American Chicago blues musician

Johnny B. Moore (born Johnny Belle Moore, January 24, 1950, Clarksdale, Mississippi) is an American Chicago blues and electric blues guitarist, singer and songwriter. He was a member of Koko Taylor's backing band in the mid-1970s. He has recorded nine solo albums since 1987. Moore's music retains a link to the earlier Chicago blues of Jimmy Reed and Muddy Waters, who also travelled to Chicago from the Mississippi Delta.

"If Johnny B. Moore isn't a star in the making," stated Allmusic's Bill Dahl, "there's no justice in the world." The blues historian Gérard Herzhaft commented that "[Moore's] albums reflect a strong Delta flavor that is refreshing in the present blues scene, dominated by rock or funk overtones." However, the blues historian Tony Russell noted in 1997 that Moore "was still one of Chicago's interesting secrets".

==Biography==
Moore's father, Floyd Moore, a Baptist minister, taught his son to play the guitar from the age of seven. John Lee Hooker's "Boogie Chillen'" was the first piece Moore mastered, but he was influenced by the style of Magic Sam. In his early days Moore performed gospel music in his hometown of Clarksdale and later in Chicago with the Gospel Keys.

In his teen years Moore's mother died. In 1964, the teenage Moore relocated to Chicago with his father, step mother, and 15 siblings. In high school Moore learned to read music, and his education was enhanced by listening to blues records with Letha Jones, the widow of the pianist Little Johnny Jones. By the late 1960s Moore was working in a lamp factory, but after work played music. He was further tutored by Jimmy Reed, whom he first met in his childhood, and then with the Charles Spiers band.

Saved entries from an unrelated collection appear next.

import Summits.BirchSwinnertonDyer.BirchSwinnertonDyer.Theorems.GenusKolyvaginAtTwoShaCardDvdPowAtTwoRTSharpExponentRat
import Summits.BirchSwinnertonDyer.BirchSwinnertonDyer.Theorems.GenusKolyvaginAtTwoShaCardDvdPowAtTwoRTShaFiniteAtTwoRat
import HarnessLib

/-!
# Route `GenusKolyvaginAtTwo`, U_T `ShaCardDvdPowAtTwoRT` (stmt-BirchSwinnertonDyer-23469, rev 39; lineage 23658) — PER-CELL B2Q SCHEMA: `#Ш(E/ℚ)[2^∞] = 16`

Text by the route pen `bsd-idea-1` g21 (`pub/ideators/bsd-idea-1/b2q/PerCellB2Q.lean`, sha16 20c985960c87124f), landed by seat `bsd-line-gk2-p4` g23 on the
pen's ask (helper, `--supports stmt-BirchSwinnertonDyer-23469 --as helper`). THEOREM-ONLY file, no `sorry`, no new definition.

On U_T's rational habitat frame (gk2-p4's **B2Q** `two_pow_M0_smul_eq_zero_of_mem_sha_rat_onHabitat`, p748779: `Ш(E/ℚ)[2^∞]` is killed by
`2^{M₀}`, modulo Q2 `KolyvaginRelationAtTwo`, with `w(E) = +1`), take `M₀ = 2` and add the two UNCONDITIONAL 2-descent data of a cell as
hypotheses — `#Ш(E/ℚ)[2] = 4` (2-Selmer rank `C − T − R = 2`) and `Ш(E/ℚ)[2] ⊆ 2·Ш(E/ℚ)[4]` (PARI `ellrank`'s Cassels-pairing datum `s = 0`) —
then `Ш(E/ℚ)[2^∞] ≅ (ℤ/4)²`, in particular **`#Ш(E/ℚ)[2^∞] = 16`**.  This is the kernel form of the per-cell instrument of the pen memo
`pub/ideators/bsd-idea-1/b2q/PERCELL-B2Q-g21.md`: on an X5 NegDisc habitat cell with `v₂(Ш_an) = 4`, a Gross–Zagier index certificate
`ord₂ [E(K) : ℤ y_K] = 2` (⟹ `hndiv` at `2^3`, since `E(K[1])[2] = 0`) plus `ellrank(E) = [0,2,0,·]` give the 2-part of BSD for `E/ℚ` on that cell,
conditionally on Q2 (= print fact `prop37_2`) and the instantiated Heegner datum.  §1 is pure group theory (first isomorphism theorem for doubling).
BSD is NOT proved by this; U_T is NOT proved by this; nothing is closed.
-/

set_option autoImplicit false
set_option linter.dupNamespace false

noncomputable section

open scoped Classical

namespace Summit.BirchSwinnertonDyer.BirchSwinnertonDyer.Theorems.GenusExact.PerCellB2Q

open WeierstrassCurve NumberField IsDedekindDomain Literature.NumberTheory.EllipticCurves
  Literature.NumberTheory.EllipticCurves.ModularForms AddSubgroup Literature.NumberTheory.EllipticCurves.RingClassField
open Summit.BirchSwinnertonDyer.BirchSwinnertonDyer.Theses.GenusKolyvaginAtTwo (KolyvaginRelationAtTwo)
open Summit.BirchSwinnertonDyer.BirchSwinnertonDyer.Theorems.GenusExact.PlusDescent

/-! ## §1  Group theory: exponent `4`, `#H[2] = 4`, `H[2] ⊆ 2H` ⟹ `#H = 16` -/

/-- If `4 • x = 0` on `H`, `H[2] ⊆ 2 • H` and `#H[2] = 4`, then `#H = 16` (doubling `H → H` has kernel `H[2]` and image `H[2]`; no finiteness
hypothesis is needed: `Nat.card` is multiplicative along `H/ker ≅ range`). [folklore] -/
theorem natCard_eq_sixteen_of_exponent_four {G : Type*} [AddCommGroup G] (H : AddSubgroup G)
    (h4 : ∀ x ∈ H, (4 : ℤ) • x = 0)
    (hdiv : ∀ x ∈ H, (2 : ℤ) • x = 0 → ∃ y ∈ H, (2 : ℤ) • y = x)
    (h2 : Nat.card {x : G // x ∈ H ∧ (2 : ℤ) • x = 0} = 4) :
    Nat.card H = 16 := by
  classical
  let φ : H →+ H :=
    { toFun := fun x => ⟨(2 : ℤ) • (x : G), H.zsmul_mem x.2 2⟩
      map_zero' := by ext; simp
      map_add' := by intro x y; ext; simp [smul_add] }
  have hker : Nat.card φ.ker = 4 := by
    rw [← h2]
    refine Nat.card_congr ?_
    refine
      { toFun := fun x => ⟨(x.1 : G), ⟨x.1.2, by
            have hx := x.2
            rw [AddMonoidHom.mem_ker] at hx
            exact congrArg Subtype.val hx⟩⟩
        invFun := fun x => ⟨⟨x.1, x.2.1⟩, by
            rw [AddMonoidHom.mem_ker]; ext; exact x.2.2⟩
        left_inv := fun x => by ext; rfl
        right_inv := fun x => by rfl }
  have hrange : Nat.card φ.range = 4 := by
    rw [← h2]
    refine Nat.card_congr ?_
    refine
      { toFun := fun x => ⟨(x.1 : G), ⟨x.1.2, by
            obtain ⟨y, hy⟩ := x.2
            have : ((2 : ℤ) • (y : G)) = (x.1 : G) := congrArg Subtype.val hy
            rw [← this, smul_smul]; norm_num; exact h4 _ y.2⟩⟩
        invFun := fun x => ⟨⟨x.1, x.2.1⟩, by
            obtain ⟨y, hyH, hy⟩ := hdiv x.1 x.2.1 x.2.2
            exact ⟨⟨y, hyH⟩, by ext; exact hy⟩⟩
        left_inv := fun x => by ext; rfl
        right_inv := fun x => by rfl }
  have hmul : Nat.card H = Nat.card φ.ker * Nat.card φ.range := by
    rw [← Nat.card_congr (QuotientAddGroup.quotientKerEquivRange φ).toEquiv, mul_comm]
    exact φ.ker.card_eq_card_quotient_mul_card_addSubgroup
  rw [hmul, hker, hrange]

/-! ## §2  The per-cell schema on U_T's rational frame -/

/-- **PER-CELL B2Q SCHEMA.** On U_T's rational habitat frame with `w(E) = +1` and the Gross–Zagier divisibility bound at `M₀ = 2`
(`y_K ∉ 2^3 · E(K[1])`), the two 2-descent data of the cell — `#Ш(E/ℚ)[2] = 4` and `Ш(E/ℚ)[2] ⊆ 2·Ш(E/ℚ)[4]` (Cassels pairing on
`Sel₂` trivial, PARI `ellrank` datum `s = 0`) — force **`#Ш(E/ℚ)[2^∞] = 16`** (modulo Q2).  Ingredients by name: B2Q
`two_pow_M0_smul_eq_zero_of_mem_sha_rat_onHabitat` (exponent `∣ 4`), `finite_primaryComponent_sha_rat_two_onHabitat` (finiteness), §1.
[cite: Kolyvagin1989Izv, Thm. B₂] [cite: GrossLMS1991, Prop. 3.7(2)] [cite: Cassels1962ArithmeticIV, Thm. 1.1] -/
theorem natCard_primaryComponent_sha_rat_two_eq_sixteen_onHabitat (hQ2 : KolyvaginRelationAtTwo)
    (W : WeierstrassCurve ℚ) [W.IsElliptic] [W.IsGloballyMinimal] [NeZero (W.conductorNorm ℤ)] (hcm : ¬ W.HasCM)
    (hT : Odd W.tamagawaProduct) (v : HeightOneSpectrum (𝓞 ℚ)) (h2v : ((2 : ℕ) : 𝓞 ℚ) ∉ v.asIdeal)
    (hNv : ((W.conductorNorm ℤ : ℕ) : 𝓞 ℚ) ∈ v.asIdeal) (hmult : W.HasMultiplicativeReductionAt v) (hneg : W.Δ < 0)
    (K : Type) [Field K] [NumberField K] (hIQ : IsImaginaryQuadratic K) (hodd : Odd (NumberField.discr K))
    (h3 : NumberField.discr K ≠ -3) (hHe : SatisfiesHeegnerHypothesis (W.conductorNorm ℤ) K)
    (hsq1 : ¬ IsSquare ((NumberField.discr K : ℚ) * -|W.Δ|)) (hsq2 : ¬ IsSquare ((NumberField.discr K : ℚ) * (-(2 * |W.Δ|))))
    (hρ : ∀ n : ℕ, 0 < n → W.HasSurjectiveModNGaloisRep ((2 : ℤ) ^ n))
    (Dt : ModularParametrizationData W (W.conductorNorm ℤ)) (β : ℤ) (ι : K →+* ℂ) (d₁ : KolyvaginHeegnerData Dt β ι 1)
    (hndiv : ¬ ∃ Q : (W.baseChange (ringClassField K ι 1)).toAffine.Point, ((2 ^ (2 + 1) : ℕ) : ℤ) • Q = d₁.derivedPoint)
    (hw1 : W.rootNumber = 1)
    (h2 : Nat.card {a : W.galH1 // a ∈ W.sha ∧ (2 : ℤ) • a = 0} = 4)
    (hdiv : ∀ a ∈ W.sha, (2 : ℤ) • a = 0 → ∃ b ∈ W.sha, (4 : ℤ) • b = 0 ∧ (2 : ℤ) • b = a) :
    Nat.card (AddCommGroup.primaryComponent W.sha 2) = 16 := by
  haveI : Fact (Nat.Prime 2) := ⟨Nat.prime_two⟩
  haveI := finite_primaryComponent_sha_rat_two_onHabitat hQ2 W hcm hT v h2v hNv hmult hneg K hIQ hodd h3 hHe hsq1 hsq2 hρ Dt β ι d₁ 2 hndiv
  set H : AddSubgroup W.sha := AddCommGroup.primaryComponent W.sha 2 with hH
  -- membership in `Ш[2^∞]` from a `2`-power annihilator
  have hmemH : ∀ (y : W.sha) (i : ℕ), (2 ^ i) • y = 0 → y ∈ H := by
    intro y i hy
    exact (AddCommGroup.mem_primaryComponent).2 ⟨i, hy⟩
  -- coercion bookkeeping `↥Ш → H¹`
  have hcoe : ∀ (y : W.sha) (n : ℤ), n • y = 0 ↔ n • (y : W.galH1) = 0 := by
    intro y n
    constructor
    · intro h
      have := congrArg (fun z : W.sha => (z : W.galH1)) h
      simpa only [AddSubgroupClass.coe_zsmul, ZeroMemClass.coe_zero] using this
    · intro h
      apply Subtype.ext
      simpa only [AddSubgroupClass.coe_zsmul, ZeroMemClass.coe_zero] using h
  -- exponent `4` on `Ш[2^∞]` = B2Q at `M₀ = 2`
  have h4 : ∀ x ∈ H, (4 : ℤ) • x = 0 := by
    intro x hx
    obtain ⟨j, hj⟩ := (AddCommGroup.mem_primaryComponent).1 hx
    have hxj : ((2 ^ j : ℕ) : ℤ) • (x : W.galH1) = 0 := by
      rw [← hcoe, natCast_zsmul]; exact hj
    have hB := two_pow_M0_smul_eq_zero_of_mem_sha_rat_onHabitat hQ2 W hcm hT v h2v hNv hmult hneg K hIQ hodd h3 hHe hsq1 hsq2 hρ Dt β ι d₁ 2
      hndiv hw1 j (x : W.galH1) x.2 hxj
    have h22 : ((2 ^ 2 : ℕ) : ℤ) = 4 := by norm_num
    rw [h22] at hB
    exact (hcoe x 4).mpr hB
  -- `Ш[2] ⊆ 2 · Ш[4]` inside `Ш[2^∞]`
  have hdivH : ∀ x ∈ H, (2 : ℤ) • x = 0 → ∃ y ∈ H, (2 : ℤ) • y = x := by
    intro x hx h2x
    obtain ⟨b, hb, h4b, h2b⟩ := hdiv (x : W.galH1) x.2 ((hcoe x 2).mp h2x)
    have h4b' : (2 ^ 2) • (⟨b, hb⟩ : W.sha) = 0 := by
      rw [← natCast_zsmul, hcoe]; norm_num; exact h4b
    refine ⟨⟨b, hb⟩, hmemH ⟨b, hb⟩ 2 h4b', ?_⟩
    apply Subtype.ext
    simpa only [AddSubgroupClass.coe_zsmul] using h2b
  -- `#Ш[2^∞][2] = #Ш[2] = 4`
  have h2H : Nat.card {x : W.sha // x ∈ H ∧ (2 : ℤ) • x = 0} = 4 := by
    rw [← h2]
    have h21 : ∀ (a : W.galH1) (ha : a ∈ W.sha), (2 : ℤ) • a = 0 → (2 ^ 1) • (⟨a, ha⟩ : W.sha) = 0 := by
      intro a ha h; rw [pow_one, ← natCast_zsmul, hcoe]; show ((2 : ℕ) : ℤ) • a = 0; exact_mod_cast h
    refine Nat.card_congr ?_
    refine
      { toFun := fun x => ⟨(x.1 : W.galH1), ⟨x.1.2, (hcoe x.1 2).mp x.2.2⟩⟩
        invFun := fun a => ⟨⟨a.1, a.2.1⟩, ⟨hmemH ⟨a.1, a.2.1⟩ 1 (h21 a.1 a.2.1 a.2.2), (hcoe ⟨a.1, a.2.1⟩ 2).mpr a.2.2⟩⟩
        left_inv := fun x => by ext; rfl
        right_inv := fun a => by rfl }
  exact natCard_eq_sixteen_of_exponent_four H h4 hdivH h2H

end Summit.BirchSwinnertonDyer.BirchSwinnertonDyer.Theorems.GenusExact.PerCellB2Q

end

By 1975, Moore found a further musical outlet by joining Koko Taylor's backing band, the Blues Machine, as lead guitarist. He played on Taylor's album The Earthshaker (1978).

He toured separately with Taylor and with Willie Dixon, undertaking European tours with both, and worked in Dixon's band until Dixon died, in 1992. He also augmented his income by appearing more often under his own name. Moore was on the bill at the inaugural Chicago Blues Festival, on June 10, 1984.

His debut album, Hard Times, was released in 1987 on the B.L.U.E.S. label. In the 1990s he recorded six more albums of his own, and started the new millennium with Born in Clarksdale, Mississippi (2001) for the Austrian label Wolf. His Live at Blue Chicago (1996), recorded in the basement of that club, featured Ken Saydak on keyboards. The 1999 live album, Acoustic Blue Chicago, featured Willie Kent, Lester Davenport and Bonnie Lee. Moore often used a bottleneck on his guitar solos.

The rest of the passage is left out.